The Problem with Traditional Tracing

To understand why eBPF matters for daily system administration, you need to understand what came before it and why those approaches fail in production.

strace and the ptrace Tax

strace works by attaching to a target process using the ptrace(2) system call -- the same mechanism debuggers use. Every time the traced process makes a system call, the kernel stops the process, notifies strace, lets strace inspect the call, then resumes the process. This stop-start cycle happens twice per system call (once on entry, once on exit), and on a busy server handling thousands of calls per second, the overhead can be catastrophic. Brendan Gregg, one of the leading performance engineers in the Linux ecosystem, documented cases where strace slowed a target process by over 100x. On a production web server processing thousands of requests per second, that is the difference between normal operation and a complete outage.

The fundamental issue is architectural: ptrace requires context switching between the kernel and the tracing process for every single event. There is no way to filter events in-kernel, no way to aggregate data before it crosses the kernel-user boundary, and no way to avoid the per-event overhead even for events you do not care about.

Kernel Modules: Powerful but Dangerous

Kernel modules can do anything the kernel can do -- which is precisely the problem. A bug in a kernel module does not result in a segmentation fault and a graceful crash. It results in a kernel panic, a hung system, or silent memory corruption that surfaces hours later as unexplained behavior. Writing kernel modules requires deep knowledge of kernel internals, and those internals change between kernel versions with no stable API guarantee.
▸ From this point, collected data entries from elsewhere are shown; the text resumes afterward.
import Literature.RingTheory.NoetherNormalization.LinearChange
import Literature.ModelTheory.ExponentialFields.TarskiSeidenbergProofs
import Mathlib.Algebra.Polynomial.BigOperators
import Mathlib.RingTheory.Polynomial.UniqueFactorization
import Mathlib.Algebra.MvPolynomial.Nilpotent
import HarnessLib

/-!
# Jung's projection method, algebraic preparation: sign presentation, rational shear, monic forms

First (purely algebraic) step of Jung's projection method for a `ℚ`-semialgebraic `B ⊆ ℝᵈ⁺¹` and a
finite family `Q` of non-zero polynomials over `ℚ` (as used for cube-monomialisation of bounded
semialgebraic sets):

* `B` is presented by sign conditions on a finite family `Ps` (`exists_eq_setOf_signVec_mem`);
* after a rational shear `x_i ↦ x_i + v_i t` (`t` = last coordinate; the tree's
  `NoetherNormalization.linearChange` conjugated by `finRotate`), the product of the `Q_j` and the
  non-zero members of `Ps` becomes, as a polynomial in `t` over `ℚ[x_1, …, x_d]`, a constant times a
  MONIC polynomial `Rh` (`exists_linearChange_monic`, the first step of Noether normalisation); every
  `Q_j` (resp. non-zero `p ∈ Ps`) is then a non-zero rational constant times a monic divisor of `Rh`;
* the evaluation identity `q(Sh_v z) = q♯(z', z_d)` linking the sheared point
  `Sh_v z = (z_i + v_i z_d)_i, z_d)` with the last-variable form `q♯ ∈ ℚ[x][T]` (`aeval_shear`).

Everything here is elementary algebra (namespace `Literature.NumberTheory.Transcendental.JungPreparation`).

## References

* H. W. E. Jung, J. reine angew. Math. 133 (1908), 289–314.
* G.-M. Greuel, G. Pfister, *A Singular Introduction to Commutative Algebra* (2002), Thm. 3.4.1.
* S. Basu, R. Pollack, M.-F. Roy, *Algorithms in Real Algebraic Geometry* (2006), §2.3.
-/

noncomputable section

open Polynomial
open Literature.ModelTheory.ExponentialFields (IsSemialgebraic)
open Literature.RingTheory.NoetherNormalization (linearChange exists_linearChange_monic)

namespace Literature.NumberTheory.Transcendental.JungPreparation

variable {d : ℕ}

/-- The last-variable form `q♯ = finSuccEquiv (linearChange v (rename finRotate q)) ∈ ℚ[x][T]` of a
polynomial `q ∈ ℚ[x_0, …, x_d]` after the shear `x_i ↦ x_i + v_i t` evaluates at `(z', z_d)` to
`q` at the sheared point `Sh_v z = ((z_i + v_i z_d)_i, z_d)`. [folklore] -/
theorem aeval_shear (v : Fin d → ℚ) (q : MvPolynomial (Fin (d + 1)) ℚ) (z : Fin (d + 1) → ℝ) :
    ((MvPolynomial.finSuccEquiv ℚ d (linearChange v (MvPolynomial.rename (finRotate (d + 1)) q))).map
        (MvPolynomial.eval₂Hom (algebraMap ℚ ℝ) (Fin.init z))).eval (z (Fin.last d)) =
      MvPolynomial.aeval (Fin.snoc (fun i : Fin d => z (Fin.castSucc i) +
        algebraMap ℚ ℝ (v i) * z (Fin.last d)) (z (Fin.last d)) : Fin (d + 1) → ℝ) q := by
  rw [Literature.ModelTheory.ExponentialFields.eval_map_finSuccEquiv, linearChange,
    MvPolynomial.aeval_eq_bind₁, MvPolynomial.aeval_bind₁, MvPolynomial.aeval_rename]
  have hpt : ((fun i : Fin (d + 1) => MvPolynomial.aeval (Fin.cons (z (Fin.last d)) (Fin.init z) :
        Fin (d + 1) → ℝ) ((Fin.cons (MvPolynomial.X 0)
          (fun i : Fin d => MvPolynomial.X i.succ + MvPolynomial.C (v i) * MvPolynomial.X 0) :
          Fin (d + 1) → MvPolynomial (Fin (d + 1)) ℚ) i)) ∘ finRotate (d + 1)) =
      (Fin.snoc (fun i : Fin d => z (Fin.castSucc i) + algebraMap ℚ ℝ (v i) * z (Fin.last d))
        (z (Fin.last d)) : Fin (d + 1) → ℝ) := by
    rw [Fin.snoc_eq_cons_rotate]
    funext i
    simp only [Function.comp_apply]
    generalize finRotate (d + 1) i = j
    refine Fin.cases ?_ (fun i' => ?_) j
    · simp
    · simp [Fin.init]
  rw [hpt]

/-- A unit of `ℚ[x_1, …, x_d]` is a non-zero rational constant. [folklore] -/
theorem exists_eq_C_of_isUnit {a : MvPolynomial (Fin d) ℚ} (ha : IsUnit a) :
    ∃ κ : ℚ, κ ≠ 0 ∧ a = MvPolynomial.C κ := by
  obtain ⟨κ, hκ, rfl⟩ := MvPolynomial.isUnit_iff_eq_C_of_isReduced.1 ha
  exact ⟨κ, hκ.ne_zero, rfl⟩

/-- If `g ∣ f` in `ℚ[x][T]`, `f = C(c) · Rh` with `Rh` monic and `c ≠ 0`, then the leading
coefficient of `g` is a non-zero rational constant `κ` and `κ⁻¹ g` is a monic divisor of `Rh`.
[folklore] -/
theorem exists_monic_of_dvd {f g Rh : (MvPolynomial (Fin d) ℚ)[X]} {c : ℚ} (hc : c ≠ 0)
    (hf : f = C (MvPolynomial.C c) * Rh) (hRh : Rh.Monic) (hg : g ∣ f) :
    ∃ κ : ℚ, κ ≠ 0 ∧ (C (MvPolynomial.C κ⁻¹) * g).Monic ∧ C (MvPolynomial.C κ⁻¹) * g ∣ Rh ∧
      g = C (MvPolynomial.C κ) * (C (MvPolynomial.C κ⁻¹) * g) := by
  obtain ⟨h, rfl⟩ := hg
  have hunitC : IsUnit (C (MvPolynomial.C c) : (MvPolynomial (Fin d) ℚ)[X]) :=
    (MvPolynomial.isUnit_iff_eq_C_of_isReduced.2 ⟨c, isUnit_iff_ne_zero.2 hc, rfl⟩).map C
  have hlc : g.leadingCoeff * h.leadingCoeff = MvPolynomial.C c := by
    rw [← leadingCoeff_mul, hf, leadingCoeff_mul, leadingCoeff_C, hRh.leadingCoeff, mul_one]
  have hu : IsUnit g.leadingCoeff := by
    refine isUnit_of_dvd_unit (Dvd.intro _ hlc) ?_
    exact MvPolynomial.isUnit_iff_eq_C_of_isReduced.2 ⟨c, isUnit_iff_ne_zero.2 hc, rfl⟩
  obtain ⟨κ, hκ, hgl⟩ := exists_eq_C_of_isUnit hu
  have hunit : IsUnit (C (MvPolynomial.C κ⁻¹) : (MvPolynomial (Fin d) ℚ)[X]) :=
    (MvPolynomial.isUnit_iff_eq_C_of_isReduced.2 ⟨κ⁻¹, isUnit_iff_ne_zero.2 (inv_ne_zero hκ), rfl⟩).map C
  have hmonic : (C (MvPolynomial.C κ⁻¹) * g).Monic := by
    rw [Monic, leadingCoeff_mul, leadingCoeff_C, hgl, ← MvPolynomial.C_mul, inv_mul_cancel₀ hκ,
      MvPolynomial.C_1]
  refine ⟨κ, hκ, hmonic, ?_, ?_⟩
  · -- `κ⁻¹ g ∣ Rh = c⁻¹ g h`
    have hRh' : Rh = C (MvPolynomial.C c⁻¹) * (g * h) := by
      rw [hf, ← mul_assoc, ← Polynomial.C_mul, ← MvPolynomial.C_mul, inv_mul_cancel₀ hc,
        MvPolynomial.C_1, Polynomial.C_1, one_mul]
    have hunitc : IsUnit (C (MvPolynomial.C c⁻¹) : (MvPolynomial (Fin d) ℚ)[X]) :=
      (MvPolynomial.isUnit_iff_eq_C_of_isReduced.2 ⟨c⁻¹, isUnit_iff_ne_zero.2 (inv_ne_zero hc), rfl⟩).map C
    rw [hRh']
    exact hunitc.dvd_mul_left.2 (hunit.mul_left_dvd.2 (dvd_mul_right g h))
  · rw [← mul_assoc, ← Polynomial.C_mul, ← MvPolynomial.C_mul, mul_inv_cancel₀ hκ,
      MvPolynomial.C_1, Polynomial.C_1, one_mul]

/-- **Algebraic preparation of `(B, Q)`.** Sign presentation of `B`, a rational shear making the
total product monic in the last variable, and the monic last-variable forms of the `Q_j` and of the
non-zero presentation polynomials, with their evaluation identities at sheared points
(Jung 1908; Greuel–Pfister 2002, proof of Thm. 3.4.1; Basu–Pollack–Roy 2006, §2.3). [folklore] -/
theorem exists_shear_data (B : Set (Fin (d + 1) → ℝ)) (hB : IsSemialgebraic ℚ B) {k : ℕ}
    (Q : Fin k → MvPolynomial (Fin (d + 1)) ℚ) (hQ : ∀ j, Q j ≠ 0) :
    ∃ (Ps : Finset (MvPolynomial (Fin (d + 1)) ℚ)) (T : Set (Ps → SignType)) (v : Fin d → ℚ)
      (Rh : (MvPolynomial (Fin d) ℚ)[X]) (Qh : Fin k → (MvPolynomial (Fin d) ℚ)[X]) (κ : Fin k → ℚ)
      (Ph : Ps → (MvPolynomial (Fin d) ℚ)[X]) (κ' : Ps → ℚ),
      B = {x | (fun p : Ps => SignType.sign (MvPolynomial.aeval x (p : MvPolynomial (Fin (d + 1)) ℚ))) ∈ T} ∧
      Rh.Monic ∧ (∀ j, κ j ≠ 0 ∧ (Qh j).Monic ∧ Qh j ∣ Rh) ∧
      (∀ p : Ps, (p : MvPolynomial (Fin (d + 1)) ℚ) ≠ 0 → κ' p ≠ 0 ∧ (Ph p).Monic ∧ Ph p ∣ Rh) ∧
      (∀ j (z : Fin (d + 1) → ℝ),
        MvPolynomial.aeval (Fin.snoc (fun i : Fin d => z (Fin.castSucc i) +
          algebraMap ℚ ℝ (v i) * z (Fin.last d)) (z (Fin.last d)) : Fin (d + 1) → ℝ) (Q j) =
        algebraMap ℚ ℝ (κ j) *
          ((Qh j).map (MvPolynomial.eval₂Hom (algebraMap ℚ ℝ) (Fin.init z))).eval (z (Fin.last d))) ∧
      (∀ (p : Ps) (z : Fin (d + 1) → ℝ), (p : MvPolynomial (Fin (d + 1)) ℚ) ≠ 0 →
        MvPolynomial.aeval (Fin.snoc (fun i : Fin d => z (Fin.castSucc i) +
          algebraMap ℚ ℝ (v i) * z (Fin.last d)) (z (Fin.last d)) : Fin (d + 1) → ℝ)
            (p : MvPolynomial (Fin (d + 1)) ℚ) =
        algebraMap ℚ ℝ (κ' p) *
          ((Ph p).map (MvPolynomial.eval₂Hom (algebraMap ℚ ℝ) (Fin.init z))).eval (z (Fin.last d))) := by
  classical
  obtain ⟨Ps, T, hBT⟩ := hB.exists_eq_setOf_signVec_mem
  -- the total product and the shear
  set R₀ : MvPolynomial (Fin (d + 1)) ℚ := (∏ j, Q j) * ∏ p ∈ Ps.filter (· ≠ 0), p with hR₀
  have hR₀ne : R₀ ≠ 0 := mul_ne_zero (Finset.prod_ne_zero_iff.2 fun j _ => hQ j)
    (Finset.prod_ne_zero_iff.2 fun p hp => (Finset.mem_filter.1 hp).2)
  have hQR₀ : ∀ j, Q j ∣ R₀ := fun j =>
    (Finset.dvd_prod_of_mem Q (Finset.mem_univ j)).trans (dvd_mul_right _ _)
  have hPR₀ : ∀ p : Ps, (p : MvPolynomial (Fin (d + 1)) ℚ) ≠ 0 →
      (p : MvPolynomial (Fin (d + 1)) ℚ) ∣ R₀ := fun p hp =>
    (Finset.dvd_prod_of_mem (fun q => q) (Finset.mem_filter.2 ⟨p.2, hp⟩)).trans (dvd_mul_left _ _)
  clear_value R₀
  set ρ : MvPolynomial (Fin (d + 1)) ℚ →ₐ[ℚ] MvPolynomial (Fin (d + 1)) ℚ :=
    MvPolynomial.rename (finRotate (d + 1)) with hρ
  have hρinj : Function.Injective ρ := MvPolynomial.rename_injective _ (finRotate (d + 1)).injective
  have hR₀ρ : ρ R₀ ≠ 0 := (map_ne_zero_iff _ hρinj).2 hR₀ne
  set S : Finset ℚ := (Finset.range ((ρ R₀).totalDegree + 1)).image (Nat.cast : ℕ → ℚ) with hS
  have hScard : (ρ R₀).totalDegree < S.card := by
    rw [hS, Finset.card_image_of_injective _ Nat.cast_injective, Finset.card_range]
    exact Nat.lt_succ_self _
  obtain ⟨v, -, c, hc, hmonic, -⟩ := exists_linearChange_monic hR₀ρ S hScard
  -- the last-variable form `q♯`
  set sharp : MvPolynomial (Fin (d + 1)) ℚ →ₐ[ℚ] (MvPolynomial (Fin d) ℚ)[X] :=
    ((MvPolynomial.finSuccEquiv ℚ d).toAlgHom.comp (linearChange v)).comp ρ with hsharp
  have hsharp_apply : ∀ q, sharp q =
      MvPolynomial.finSuccEquiv ℚ d (linearChange v (MvPolynomial.rename (finRotate (d + 1)) q)) :=
    fun q => rfl
  clear_value sharp
  set Rh := MvPolynomial.finSuccEquiv ℚ d (linearChange v (MvPolynomial.C c * ρ R₀)) with hRh
  have hRh_eq : C (MvPolynomial.C c) * sharp R₀ = Rh := by
    rw [hRh, map_mul (linearChange v), map_mul (MvPolynomial.finSuccEquiv ℚ d),
      MvPolynomial.algHom_C, MvPolynomial.algebraMap_eq, hsharp_apply]
    congr 1
    rw [MvPolynomial.finSuccEquiv_apply, MvPolynomial.eval₂Hom_C]
    rfl
  have hf : sharp R₀ = C (MvPolynomial.C c⁻¹) * Rh := by
    rw [← hRh_eq, ← mul_assoc, ← Polynomial.C_mul, ← MvPolynomial.C_mul, inv_mul_cancel₀ hc,
      MvPolynomial.C_1, Polynomial.C_1, one_mul]
  -- divisors
  have hQdvd : ∀ j, sharp (Q j) ∣ sharp R₀ := fun j =>
    map_dvd (sharp : MvPolynomial (Fin (d + 1)) ℚ →+* (MvPolynomial (Fin d) ℚ)[X]) (hQR₀ j)
  have hPdvd : ∀ p : Ps, (p : MvPolynomial (Fin (d + 1)) ℚ) ≠ 0 →
      sharp (p : MvPolynomial (Fin (d + 1)) ℚ) ∣ sharp R₀ := fun p hp =>
    map_dvd (sharp : MvPolynomial (Fin (d + 1)) ℚ →+* (MvPolynomial (Fin d) ℚ)[X]) (hPR₀ p hp)
  have hQ' : ∀ j, ∃ κ : ℚ, κ ≠ 0 ∧ (C (MvPolynomial.C κ⁻¹) * sharp (Q j)).Monic ∧
      C (MvPolynomial.C κ⁻¹) * sharp (Q j) ∣ Rh ∧
      sharp (Q j) = C (MvPolynomial.C κ) * (C (MvPolynomial.C κ⁻¹) * sharp (Q j)) := fun j =>
    exists_monic_of_dvd (inv_ne_zero hc) hf hmonic (hQdvd j)
  choose κ hκ hQmonic hQRh hQeq using hQ'
  have hP' : ∀ p : Ps, ∃ κ' : ℚ, ((p : MvPolynomial (Fin (d + 1)) ℚ) ≠ 0 → κ' ≠ 0 ∧
      (C (MvPolynomial.C κ'⁻¹) * sharp (p : MvPolynomial (Fin (d + 1)) ℚ)).Monic ∧
      C (MvPolynomial.C κ'⁻¹) * sharp (p : MvPolynomial (Fin (d + 1)) ℚ) ∣ Rh ∧
      sharp (p : MvPolynomial (Fin (d + 1)) ℚ) =
        C (MvPolynomial.C κ') * (C (MvPolynomial.C κ'⁻¹) * sharp (p : MvPolynomial (Fin (d + 1)) ℚ))) := by
    intro p
    by_cases hp : (p : MvPolynomial (Fin (d + 1)) ℚ) = 0
    · exact ⟨1, fun h => (h hp).elim⟩
    · obtain ⟨κ', h1, h2, h3, h4⟩ := exists_monic_of_dvd (inv_ne_zero hc) hf hmonic (hPdvd p hp)
      exact ⟨κ', fun _ => ⟨h1, h2, h3, h4⟩⟩
  choose κ' hκ' using hP'
  refine ⟨Ps, T, v, Rh, fun j => C (MvPolynomial.C (κ j)⁻¹) * sharp (Q j), κ,
    fun p => C (MvPolynomial.C (κ' p)⁻¹) * sharp (p : MvPolynomial (Fin (d + 1)) ℚ), κ', hBT, hmonic,
    fun j => ⟨hκ j, hQmonic j, hQRh j⟩, fun p hp => ⟨(hκ' p hp).1, (hκ' p hp).2.1, (hκ' p hp).2.2.1⟩,
    fun j z => ?_, fun p z hp => ?_⟩
  · rw [← aeval_shear, ← hsharp_apply]
    conv_lhs => rw [hQeq j]
    rw [Polynomial.map_mul, Polynomial.map_C, eval_mul, eval_C, MvPolynomial.eval₂Hom_C]
  · rw [← aeval_shear, ← hsharp_apply]
    conv_lhs => rw [(hκ' p hp).2.2.2]
    rw [Polynomial.map_mul, Polynomial.map_C, eval_mul, eval_C, MvPolynomial.eval₂Hom_C]

end Literature.NumberTheory.Transcendental.JungPreparation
SystemTap attempted to bridge this gap by compiling tracing scripts into kernel modules on the fly. It was powerful, but required kernel debug symbols (which are enormous and often not installed on production systems), had a significant compilation step, and still carried the risk of kernel crashes from malformed probe code. Many organizations prohibited SystemTap in production environments outright.

perf: Capable but Coarse

perf is a solid tool for sampling-based profiling and reading hardware performance counters, but its tracing capabilities are limited compared to what eBPF enables. You can trace tracepoints and kprobes with perf, but the data processing happens entirely in user space after the fact. You cannot filter, aggregate, or make decisions in-kernel, which means you either collect everything (and drown in data) or miss the events that matter.

How eBPF Works: Architecture for Sysadmins

eBPF stands for extended Berkeley Packet Filter. The original BPF, created by Steven McCanne and Van Jacobson in 1992 and published in 1993, was a simple virtual machine for filtering network packets in tcpdump. Starting with Linux 3.15, which first exposed the eBPF virtual machine to user space, and expanding significantly through 3.18 (which added BPF maps) and the 4.x and 5.x kernel series, eBPF evolved into a general-purpose in-kernel execution environment that now has very little to do with packet filtering. The name persists for historical reasons, but eBPF is today effectively a standalone technology name.

The execution model works in five steps. First, an eBPF program is written in a restricted subset of C. Second, Clang/LLVM compiles that C code into eBPF bytecode -- a custom instruction set with eleven 64-bit registers (ten general-purpose plus a read-only frame pointer), a 512-byte stack, and no dynamic heap allocation within the program itself (persistent state is stored in BPF maps, covered below). Third, the kernel's eBPF verifier statically analyzes every possible execution path in the program to prove it is safe: it must terminate, it must only access valid memory through approved helper functions, it cannot dereference null pointers, and it cannot corrupt kernel state. Since Linux 5.3, the verifier permits bounded loops -- loops where it can prove the iteration count has a fixed upper limit -- but unbounded or potentially infinite loops are still rejected. Fourth, if verification passes, a JIT compiler translates the bytecode into native machine code (x86_64, ARM64, etc.) for near-zero-overhead execution. Fifth, the compiled program is attached to a hook point in the kernel and runs every time that hook fires.

Note

The verifier is what makes eBPF fundamentally different from kernel modules. Your eBPF program literally cannot crash the kernel. If it tries to do something unsafe, the kernel rejects it at load time before it ever executes. This is not a theoretical guarantee -- it is enforced by static analysis of every instruction.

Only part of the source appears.